Fully understanding why we use Bayesian Statistics requires us to first understand where Frequency Statistics fails. Frequency Statistics is the type of stats that most people think about when they hear the word “probability”. It involves applying math to analyze the probability of some event occurring, where specifically the only data we compute on is prior data.

Let’s look at an example. Suppose I gave you a die and asked you what were the chances of you rolling a 6. Well most people would just say that it’s 1 in 6. Indeed if we were to do a frequency analysis we would look at some data where someone rolled a die 10,000 times and compute the frequency of each number rolled; it would roughly come out to 1 in 6!

But what if someone were to tell you that the specific die that was given to youwas loaded to always land on 6? Since frequency analysis only takes into account prior data, that evidence that was given to you about the die being loaded is not being taken into account.

Bayesian Statistics does take into account this evidence. We can illustrate this by taking a look at Baye’s theorem:

Baye’s Theoram

The probability P(H) in our equation is basically our frequency analysis; given our prior data what is the probability of our event occurring. The P(E|H) in our equation is called the likelihood and is essentially the probability that our evidence is correct, given the information from our frequency analysis. For example, if you wanted to roll the die 10,000 times, and the first 1000 rolls you got all 6 you’d start to get pretty confident that that die is loaded! The P(E) is the probability that the actual evidence is true. If I told you the die is loaded, can you trust me and say it’s actually loaded or do you think it’s a trick?!
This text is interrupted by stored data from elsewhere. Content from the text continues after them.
/-- ★ THE FULL-RANGE CLUSTER FORM at centre `c` with contact-stretch credit `μ`, contact-displacement allowance `ν` (of either sign) and
null-Lagrangian coefficient tables `(d, Cpar, Cperp)`: the cluster's share (pair weight / pair mass) of the EXACT Hessian of every pair of
length `≤ ϱ`, minus `μ·s²` plus `ν·‖Δφ‖²` on its contact pairs (`‖e‖ ≤ r₁`), plus its share (plaquette weight / plaquette mass) of the
discrete null Lagrangian — a quadratic form in the finitely many values of `φ` on the sites within `R` of `c`. [g97] -/
def clusterFormFull (r₁ ϱ R μ ν : ℝ) (d : ℤ → Cell 2) (Cpar : ℤ → Fin 3 → Fin 3 → (E3 →L[ℝ] E3)) (Cperp : Fin 3 → Fin 3 → (E3 →L[ℝ] E3))
    (a b : E3) (w : ℤ → E3) (c : Cell 2 × ℤ) (φ : Cell 2 → ℤ → E3) : ℝ :=
  (∑ᶠ x : (Cell 2 × ℤ) × (Cell 2 × ℤ),
    pairWeight R a b w c x / pairMass R a b w x *
      ((if 0 < ‖bondVec a b w x‖ ∧ ‖bondVec a b w x‖ ≤ ϱ then pairHess a b w φ x else 0)
        + (if 0 < ‖bondVec a b w x‖ ∧ ‖bondVec a b w x‖ ≤ r₁ then
            ν * ‖φ x.2.1 x.2.2 - φ x.1.1 x.1.2‖ ^ 2 - μ * sqStretch a b w φ x else 0)))
  + ∑ᶠ p : (Cell 2 × ℤ) × Fin 3 × Fin 3, plaqWeight R a b w d c p / plaqMass R a b w d p * nullTerm d Cpar Cperp φ p
/-! ## §2 ★★ The structure recursion -/

/-- ★★ **THE `k`-FOLD STRUCTURE RECURSION OF THE TRUE LINEARISED (0.4)-DESCENT AT A CURVED BACKGROUND.**  Background tower
`Ū₀^{(j)} = Averaging.iter (blockAvg ℰp) j U₀`; `Q` any composite of the true one-step linearisations along it (`hQ0`, `hQs`); `CM j` ANY maps from `j`-bond fields to
`(j+1)`-site functions; `G`, `Λ` the recursion families `G 0 = Y`, `G (j+1) c = T_j(G j)(c) − P_{Ū₀^{(j+1)}}(CM j (G j))(c)`, `Λ 0 = 0`, `Λ (j+1) z = CM j (G j) z + Λ j (emb z)`.
Then under the per-level (0.4) guards `dist1(W^{(j)}_i(c)) < δ_N` (`j < k`):  `Q k Y c = G k c + (Λ k c₋ − Ū₀^{(k)}(c)·Λ k c₊·Ū₀^{(k)}(c)*)` for every `k`-bond `c`.
(Linearity of `T_j`, brick 5, and exactness of `T_j` on the pure gauge `P_{Ū₀^{(j)}}(Λ j)`, brick 4.) [cite: Balaban1984PropagatorsI, (1.18)-(1.20) pp.19-20] -/
theorem trueLinIter_structure (U₀ : GaugeField P 0 (Matrix.specialUnitaryGroup n ℂ))
    (Q : (k : ℕ) → (PBond P 0 → Matrix n n ℂ) → PBond P k → Matrix n n ℂ) (hQ0 : ∀ Y, Q 0 Y = Y)
    (hQs : ∀ (k : ℕ) (Y : PBond P 0 → Matrix n n ℂ) (c : PBond P (k + 1)), Q (k + 1) Y c
      = fderiv ℂ (eml : (Idx P → Matrix n n ℂ) → Matrix n n ℂ)
            (fun i => ((loopHol (Averaging.iter (fun i => blockAvg (P := P) (j := i) (expMeanLogSU (n := n))) k U₀) c i :
              Matrix.specialUnitaryGroup n ℂ) : Matrix n n ℂ))
            (fun i => covWalkSum (Averaging.iter (fun i => blockAvg (P := P) (j := i) (expMeanLogSU (n := n))) k U₀) (Q k Y)
                (walk (emb c.src) (loopWord P.L c.dir (off i.1) i.2.1 i.2.2))
              * ((loopHol (Averaging.iter (fun i => blockAvg (P := P) (j := i) (expMeanLogSU (n := n))) k U₀) c i :
                Matrix.specialUnitaryGroup n ℂ) : Matrix n n ℂ))
            * star ((corr (expMeanLogSU (n := n)) (Averaging.iter (fun i => blockAvg (P := P) (j := i) (expMeanLogSU (n := n))) k U₀) c :
                Matrix.specialUnitaryGroup n ℂ) : Matrix n n ℂ)
          + ((corr (expMeanLogSU (n := n)) (Averaging.iter (fun i => blockAvg (P := P) (j := i) (expMeanLogSU (n := n))) k U₀) c :
                Matrix.specialUnitaryGroup n ℂ) : Matrix n n ℂ)
            * covWalkSum (Averaging.iter (fun i => blockAvg (P := P) (j := i) (expMeanLogSU (n := n))) k U₀) (Q k Y)
                (walk (emb c.src) (List.replicate P.L (c.dir, true)))
            * star ((corr (expMeanLogSU (n := n)) (Averaging.iter (fun i => blockAvg (P := P) (j := i) (expMeanLogSU (n := n))) k U₀) c :
                Matrix.specialUnitaryGroup n ℂ) : Matrix n n ℂ))
    (Y : PBond P 0 → Matrix n n ℂ)
    (CM : (k : ℕ) → (PBond P k → Matrix n n ℂ) → Site P (k + 1) → Matrix n n ℂ)
    (G : (k : ℕ) → PBond P k → Matrix n n ℂ) (Λ : (k : ℕ) → Site P k → Matrix n n ℂ)
    (hG0 : ∀ b, G 0 b = Y b) (hΛ0 : ∀ x, Λ 0 x = 0)
    (hΛs : ∀ (k : ℕ) (z : Site P (k + 1)), Λ (k + 1) z = CM k (G k) z + Λ k (emb z))
    (hGs : ∀ (k : ℕ) (c : PBond P (k + 1)), G (k + 1) c
      = (fderiv ℂ (eml : (Idx P → Matrix n n ℂ) → Matrix n n ℂ)
            (fun i => ((loopHol (Averaging.iter (fun i => blockAvg (P := P) (j := i) (expMeanLogSU (n := n))) k U₀) c i :
              Matrix.specialUnitaryGroup n ℂ) : Matrix n n ℂ))
            (fun i => covWalkSum (Averaging.iter (fun i => blockAvg (P := P) (j := i) (expMeanLogSU (n := n))) k U₀) (G k)
                (walk (emb c.src) (loopWord P.L c.dir (off i.1) i.2.1 i.2.2))
              * ((loopHol (Averaging.iter (fun i => blockAvg (P := P) (j := i) (expMeanLogSU (n := n))) k U₀) c i :
                Matrix.specialUnitaryGroup n ℂ) : Matrix n n ℂ))
            * star ((corr (expMeanLogSU (n := n)) (Averaging.iter (fun i => blockAvg (P := P) (j := i) (expMeanLogSU (n := n))) k U₀) c :
                Matrix.specialUnitaryGroup n ℂ) : Matrix n n ℂ)
          + ((corr (expMeanLogSU (n := n)) (Averaging.iter (fun i => blockAvg (P := P) (j := i) (expMeanLogSU (n := n))) k U₀) c :
                Matrix.specialUnitaryGroup n ℂ) : Matrix n n ℂ)
            * covWalkSum (Averaging.iter (fun i => blockAvg (P := P) (j := i) (expMeanLogSU (n := n))) k U₀) (G k)
                (walk (emb c.src) (List.replicate P.L (c.dir, true)))
            * star ((corr (expMeanLogSU (n := n)) (Averaging.iter (fun i => blockAvg (P := P) (j := i) (expMeanLogSU (n := n))) k U₀) c :
                Matrix.specialUnitaryGroup n ℂ) : Matrix n n ℂ))
        - (CM k (G k) c.src
            - ((Averaging.iter (fun i => blockAvg (P := P) (j := i) (expMeanLogSU (n := n))) (k + 1) U₀ c : Matrix.specialUnitaryGroup n ℂ) :
                Matrix n n ℂ) * CM k (G k) c.tgt
              * star ((Averaging.iter (fun i => blockAvg (P := P) (j := i) (expMeanLogSU (n := n))) (k + 1) U₀ c :
                Matrix.specialUnitaryGroup n ℂ) : Matrix n n ℂ))) :
    ∀ k : ℕ, (∀ j < k, ∀ (c : PBond P (j + 1)) (i : Idx P),
        dist1 (loopHol (Averaging.iter (fun i => blockAvg (P := P) (j := i) (expMeanLogSU (n := n))) j U₀) c i) < deltaSU n) →
      ∀ c : PBond P k, Q k Y c
        = G k c + (Λ k c.src
            - ((Averaging.iter (fun i => blockAvg (P := P) (j := i) (expMeanLogSU (n := n))) k U₀ c : Matrix.specialUnitaryGroup n ℂ) : Matrix n n ℂ)
              * Λ k c.tgt
              * star ((Averaging.iter (fun i => blockAvg (P := P) (j := i) (expMeanLogSU (n := n))) k U₀ c : Matrix.specialUnitaryGroup n ℂ) :
                  Matrix n n ℂ)) := by
  intro k
  induction k with
  | zero =>
    intro _ c
    rw [hQ0, hG0, hΛ0, hΛ0, mul_zero, zero_mul, sub_zero, add_zero]
  | succ k ih =>
    intro hg c
    -- the level-`k` split as a function, from the induction hypothesis
    have hfun : Q k Y = G k + fun b : PBond P k => Λ k b.src
        - ((Averaging.iter (fun i => blockAvg (P := P) (j := i) (expMeanLogSU (n := n))) k U₀ b : Matrix.specialUnitaryGroup n ℂ) : Matrix n n ℂ)
          * Λ k b.tgt
          * star ((Averaging.iter (fun i => blockAvg (P := P) (j := i) (expMeanLogSU (n := n))) k U₀ b : Matrix.specialUnitaryGroup n ℂ) :
              Matrix n n ℂ) :=
      funext fun b => by rw [Pi.add_apply]; exact ih (fun j hj => hg j (Nat.lt_succ_of_lt hj)) b
    have hit : Averaging.iter (fun i => blockAvg (P := P) (j := i) (expMeanLogSU (n := n))) (k + 1) U₀
        = avgFun (expMeanLogSU (n := n)) (Averaging.iter (fun i => blockAvg (P := P) (j := i) (expMeanLogSU (n := n))) k U₀) := rfl
    rw [hQs, hfun, trueLin_add, trueLin_pureGauge (Averaging.iter (fun i => blockAvg (P := P) (j := i) (expMeanLogSU (n := n))) k U₀) (Λ k) c
      (hg k (Nat.lt_succ_self k) c), hGs, hΛs, hΛs, hit]
    -- `Ū₀^{(k+1)} = avgFun ℰp Ū₀^{(k)}` (`rfl`, rewritten); the rest is ring algebra
    noncomm_ring

/-! ## §3 On (and near) the constraint surface -/

/-- ★ **THE REDUCED PART IS CONTROLLED BY THE CONSTRAINT VALUE AND THE COARSE GAUGE FUNCTION**: from the structure identity,
`‖G k c‖ ≤ ‖Q k Y c‖ + ‖Λ k c₋‖ + ‖Λ k c₊‖` — with `Q k Y = 0` (the linearised fibre) or `Q k Y = O(Y²)` (★w4-19200's M10(b)). [cite: Balaban1985Variational, Prop. 7 p.299] -/
theorem norm_reduced_le_of_structure {k : ℕ} (V : GaugeField P k (Matrix.specialUnitaryGroup n ℂ)) {q g : Matrix n n ℂ} (Λ : Site P k → Matrix n n ℂ)
    (c : PBond P k)
    (h : q = g + (Λ c.src - ((V c : Matrix.specialUnitaryGroup n ℂ) : Matrix n n ℂ) * Λ c.tgt * star ((V c : Matrix.specialUnitaryGroup n ℂ) : Matrix n n ℂ))) :
    ‖g‖ ≤ ‖q‖ + ‖Λ c.src‖ + ‖Λ c.tgt‖ := by
  have e : g = q - (Λ c.src - ((V c : Matrix.specialUnitaryGroup n ℂ) : Matrix n n ℂ) * Λ c.tgt * star ((V c : Matrix.specialUnitaryGroup n ℂ) : Matrix n n ℂ)) := by
    rw [h]; abel
  rw [e, add_assoc]
  exact (norm_sub_le _ _).trans (add_le_add le_rfl (norm_pureGauge_le V Λ c))

omit [Nonempty n] in
/-- On the constraint surface `Q k Y c = 0` the reduced part IS minus the coarse covariant gradient: `G k c = −P_{Ū₀^{(k)}}(Λ k)(c)`.
[cite: Balaban1985Variational, Prop. 7 p.299] -/
theorem reduced_eq_neg_pureGauge_of_constraint {k : ℕ} (V : GaugeField P k (Matrix.specialUnitaryGroup n ℂ)) {q g : Matrix n n ℂ}
    (Λ : Site P k → Matrix n n ℂ) (c : PBond P k)
    (h : q = g + (Λ c.src - ((V c : Matrix.specialUnitaryGroup n ℂ) : Matrix n n ℂ) * Λ c.tgt * star ((V c : Matrix.specialUnitaryGroup n ℂ) : Matrix n n ℂ)))
    (hq : q = 0) :
    g = -(Λ c.src - ((V c : Matrix.specialUnitaryGroup n ℂ) : Matrix n n ℂ) * Λ c.tgt * star ((V c : Matrix.specialUnitaryGroup n ℂ) : Matrix n n ℂ)) := by
  rw [hq] at h
  exact eq_neg_of_add_eq_zero_left h.symm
If our frequency analysis is very good then it’ll have some weight in saying that yes our guess of 6 is true. At the same time we take into account our evidence of the loaded die, if it’s true or not based on both its own prior and the frequency analysis. As you can see from the layout of the equation Bayesian statistics takes everything into account. Use it whenever you feel that your prior data will not be a good representation of your future data and results.

贝叶斯统计

完全理解我们使用贝叶斯统计的原因要求我们首先了解频率统计失败的局限性。频率统计是大多数人在听到“概率”一词时所考虑的统计数据类型。它涉及应用数学来分析某些事件发生的概率，具体而言，我们计算的唯一数据是先验数据。

我们来看一个例子。假设我给你一个骰子，并问你得到6的机会是多大。大多数人只会说它是1/6。事实上，如果我们要进行频率分析，我们会看有人扔10000次并计算每个数字的频率; 它会大致达到1/6。

但是如果有人告诉你，给你的特定骰子总是落在6上呢？由于频率分析仅考虑了先前的数据，因此没有考虑向您提供有关正在装载的模具的证据。

贝叶斯统计确实考虑了这一证据。我们可以通过看一下Baye定理来说明这一点：

贝叶斯理论

我们方程中的概率P（H）基本上是我们的频率分析; 鉴于我们之前的数据，我们的事件发生的概率是多少。根据我们频率分析的信息，我们方程中的P（E | H）被称为似然概率，基本上是我们的证据是正确的概率。例如，如果你想要将模具滚动10000次，而前1000次滚动你得到全部是6，你就会开始相信这个模具已加载！ P（E）是实际证据为真的概率。如果我告诉你骰子被装上了，你能相信我并说它实际装了，或者你认为这是一个技巧。

如果我们的频率分析非常好，那么它就会有一定的分量来表示我们对6的猜测是正确的。同时，我们考虑到我们的装载模具的证据，如果它是真实的或不是基于它自己的先前和频率分析。从方程式的布局可以看出，贝叶斯统计将一切都考虑在内。只要你认为先前的数据不能很好地代表你未来的数据和结果，请使用它。